セレノプロテインＰがインスリン抵抗性および血管内皮障害の原因ホルモンのひとつであり、セレノプロテインＰ濃度の測定は、全身のインスリン抵抗性または血管障害進展へのリスクを反映する新たな臨床マーカーとして有用である。セレノプロテインＰをマーカーとして、２型糖尿病や動脈硬化性疾患等の疾患の病態を判定することが可能である。
また、セレノプロテインＰは、血管系細胞にも直接作用を有することから、これらのセレノプロテインＰを含む医薬、あるいはセレノプロテインＰ抑制療法は、血管障害に対する画期的な治療法となり得る。
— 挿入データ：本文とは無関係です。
import Literature.MathematicalPhysics.QuantumFieldTheory.Balaban1983to89.T4AveragingDisintegration

/-!
# DAG node N11 — THE CONDITIONAL LAW IN A FIBRE CHART (kernel level): on a `V`-dependent charted window, the conditional law of `dU` given `Ū = V`
# IS the chart's Jacobian-weighted fibre measure, `μ`-a.e. `V` — every density at once, `V`-dependent integrands allowed

HEADER — WORK-UNIT METADATA.  Cell `pub-ymgap`, YM-PLAN Track A (HUMAN RULING D-0062), seat `pub-ymgap-dag-n08-w2` (g7; WIDTH SEAT 2∕4 on N08 [B10],
RE-POINTED to N11's [III] §3-supply residue), route `BalabanUVNodes` rev 25, item K1⁷ `StabilityBAtRecordR13SepCoPH` = stmt-QuantumFields-20542 (helper lane,
`--kind proof --supports 20542 --as helper`, count-neutral).  [I] = [Balaban1987RG1], [III] = [Balaban1988Convergent], [15] = [Balaban1985Variational].
FILE 1 of 2 (generic; FILE 2 `…N11TStepInFibreChart` = the record: `transportOfRecord`, def-T's (†) `tstepOfRecord`, the represented tower's pre-𝐑 slots, the first step).
Over node00-def-T's `T4AveragingDisintegration` (`jointLaw`, `margDensity`, `condLaw`, `kernelTransport`, `jointLaw_eq_withDensity_compProd`, `jointLaw_graph_compl`);
companion of dag-n11-d g14's `…N11KernelTransportInFibreChart` (p610288: the PER-DENSITY identity on a FIXED
charted set `S ⊆ β`, hypotheses `hpush ∧ hfib` — §1 `chart_of_map_eq_restrict` shows they are the fixed-set case of this file's one hypothesis).

WHY THIS FILE.  def-T's value-level T-step (†) ([III] (3.1) p. 264 as the one-step disintegration transport; `tstepOfRecord_apply`, `slotsTOfRecord_succ_apply`)
  `(𝐓e^A)_{k+1}(s′)(V′) = transportOfRecord k (U ↦ w(s′)(U,V′) · χ_k(init s′)(U) · slot_k(init s′)(U)) (V′)`
reads the transport ON THE DIAGONAL — the integrand DEPENDS ON THE NEW FIELD `V′` through the step weight `w(s′)(U,V′)` (the resummed restrictions (3.2)–(3.3)∕(3.5):
the small-field window of `U` is centred at the background determined by `V′`) —, and the chart of [III] pp. 267–270 («we remove the δ-functions using the operator C»:
axial gauge ∘ exponential chart at `U₀(V′)` ∘ the linearising transformation (47) of [15]) lives on a `V′`-DEPENDENT window of `U`.  A per-density identity
`kernelTransport ν μ avg ρ =ᵐ[μ] chart(ρ)` (one `ρ` at a time, fixed charted set) does not reach (†): its exceptional null set moves with `ρ = ρ_{V′}`.  THIS FILE types the
KERNEL-LEVEL socket.  A FIBRE CHART OF THE JOINT LAW on a measurable WINDOW `𝒮 ⊆ α × β` (pairs `(V, U)`; slice `𝒮_V = {U | (V,U) ∈ 𝒮}` = the charted set over `V`) is
`(X, κ, Ψ, J)` — fibre reference `κ : Kernel α X` (s-finite), measurable `Ψ : α × X → β`, Jacobian `J : α × X → ℝ≥0` — with ONE displayed hypothesis
  `hchart : ((μ ⊗ₘ κ).withDensity J).map (z ↦ (z.1, Ψ z)) = (jointLaw ν avg).restrict 𝒮`      («`(V, x) ↦ (V, Ψ(V,x))` charts the joint law of `(Ū, U)` on the window»).
It CONTAINS the graph condition (§1 `ae_ae_avg_chart_eq_of_chart`: the joint law is carried by the graph).  THEN (§3 ★★★), for `μ`-a.e. `V`, AS MEASURES on `β`:
  `(margDensity V) • (condLaw ν avg V)|_{𝒮_V} = ((κ V).withDensity J(V,·)).map Ψ(V,·)`
— uniqueness of disintegration against every `μ ⊗`-test (§2, jointly measurable `V`-dependent integrands), then a countable π-system through Mathlib's `embeddingReal β`
(no finiteness of the chart kernel needed).  Consequences, `μ`-a.e. in `V` and SIMULTANEOUS IN THE INTEGRAND: `∫⁻`∕`∫` against `condLaw` on the window = the chart integral
for EVERY measurable `g`∕`ρ`, and def-T's `kernelTransport ν μ avg ρ V = ∫ J(V,x)·ρ(Ψ(V,x)) κ_V(dx)` for EVERY measurable `ρ` vanishing off `𝒮_V` — `ρ` may depend on `V`.

WHAT THIS FILE PROVES (0 `def`, 0 `sorry`, standard axioms; generic `{α β X}`).
§1 `lintegral_jointLaw_eq_lintegral_chart` · ★ `lintegral_graph_eq_lintegral_chart` · `ae_ae_mem_window_of_chart` · `ae_ae_avg_chart_eq_of_chart` · `chart_of_map_eq_restrict`.
§2 ★ `margDensity_mul_lintegral_condLaw_ae_eq_chart` (the diagonal disintegration identity for ONE jointly measurable `V`-dependent `ℝ≥0∞`-integrand, tested on every `t ⊆ α`).
§3 ★★★ `condLaw_restrict_window_ae_eq_chart` · ★★ `ae_forall_lintegral_condLaw_eq_chart` · ★★ `ae_forall_integral_condLaw_eq_chart` · ★★★ `ae_forall_kernelTransport_eq_chart`.

HONEST FRAMING.  Helper lane of K1⁷; count-neutral; pure finite measure theory (push-forward, `withDensity`, Tonelli ∕ Fubini for `μ ⊗ₘ κ`, a.e. uniqueness, a countable
π-system) over def-T's definitions; NO chart is constructed and NO Jacobian computed — `hchart` is the HYPOTHESIS a Lie–Haar ∕ chart seat discharges; nothing of Bałaban
([I] §2, [III] §3 (3.10)–(3.25), [15] Sect. C (47)–(49)) is asserted; (S-α) ∕ (B4) NOT closed; N11 NOT discharged; N08 untouched; K1⁷ NOT closed; counts unmoved (typed 28∕28 ·
discharged 5∕27).  One finite `𝕋⁴_{L^K}` programme at fixed `ε = L^{−K}`; R4 closes only the conditional finite-𝕋⁴ rung `BalabanLadder.UV` — NOT ℝ⁴, NOT OS, NOT a mass gap,
NOT Clay.  No `sorry`, `axiom`, `def`, `instance`, `notation`.  Sources (SHAPE ∕ bookkeeping only): [I] (0.4) p.253, Sect. 2 pp.260–262; [III] (2.21) p.258, (3.1) p.264,
(3.2)–(3.5) p.265, p.267 L18–24; [15] (47)–(49) pp.287–288.
-/

noncomputable section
さらに、セレノプロテインＰは、２型糖尿病および動脈硬化病変の治療標的となり得る。特に、糖尿病患者においては、高血糖、肝からのセレノプロテインＰ分泌亢進、全身のインスリン抵抗性悪化、さらなる高血糖という悪循環が生じている可能性があり、血中セレノプロテインＰ濃度を適正レベルまで低下させることで、糖毒性にともなうこれらの病態を劇的に改善させ得る。
本明細書で引用した全ての刊行物、特許および特許出願をそのまま参考として本明細書にとり入れるものとする。
［配列表］

Claims

セレノプロテインPを測定することを含む、２型糖尿病の検出方法。
セレノプロテインPを測定することを含む、２型糖尿病に罹患するリスクを評価する方法。
セレノプロテインPを測定することを含む、被験体のインスリン抵抗性または血糖コントロールを評価する方法。
セレノプロテインPを測定することを含む、２型糖尿病患者におけるインスリン抵抗性を評価する方法。
セレノプロテインPを測定することを含む、耐糖能正常者における２型糖尿病発症のリスクを評価する方法。
セレノプロテインPからなる、２型糖尿病検出用マーカー。
セレノプロテインPからなる、２型糖尿病の罹患リスク評価用マーカー。
セレノプロテインPからなる、インスリン抵抗性または血糖コントロール評価用マーカー。
セレノプロテインPの、２型糖尿病検出用マーカーとしての使用。
セレノプロテインPの、２型糖尿病の罹患リスク評価用マーカーとしての使用。
セレノプロテインPの、インスリン抵抗性または血糖コントロール評価用マーカーとしての使用。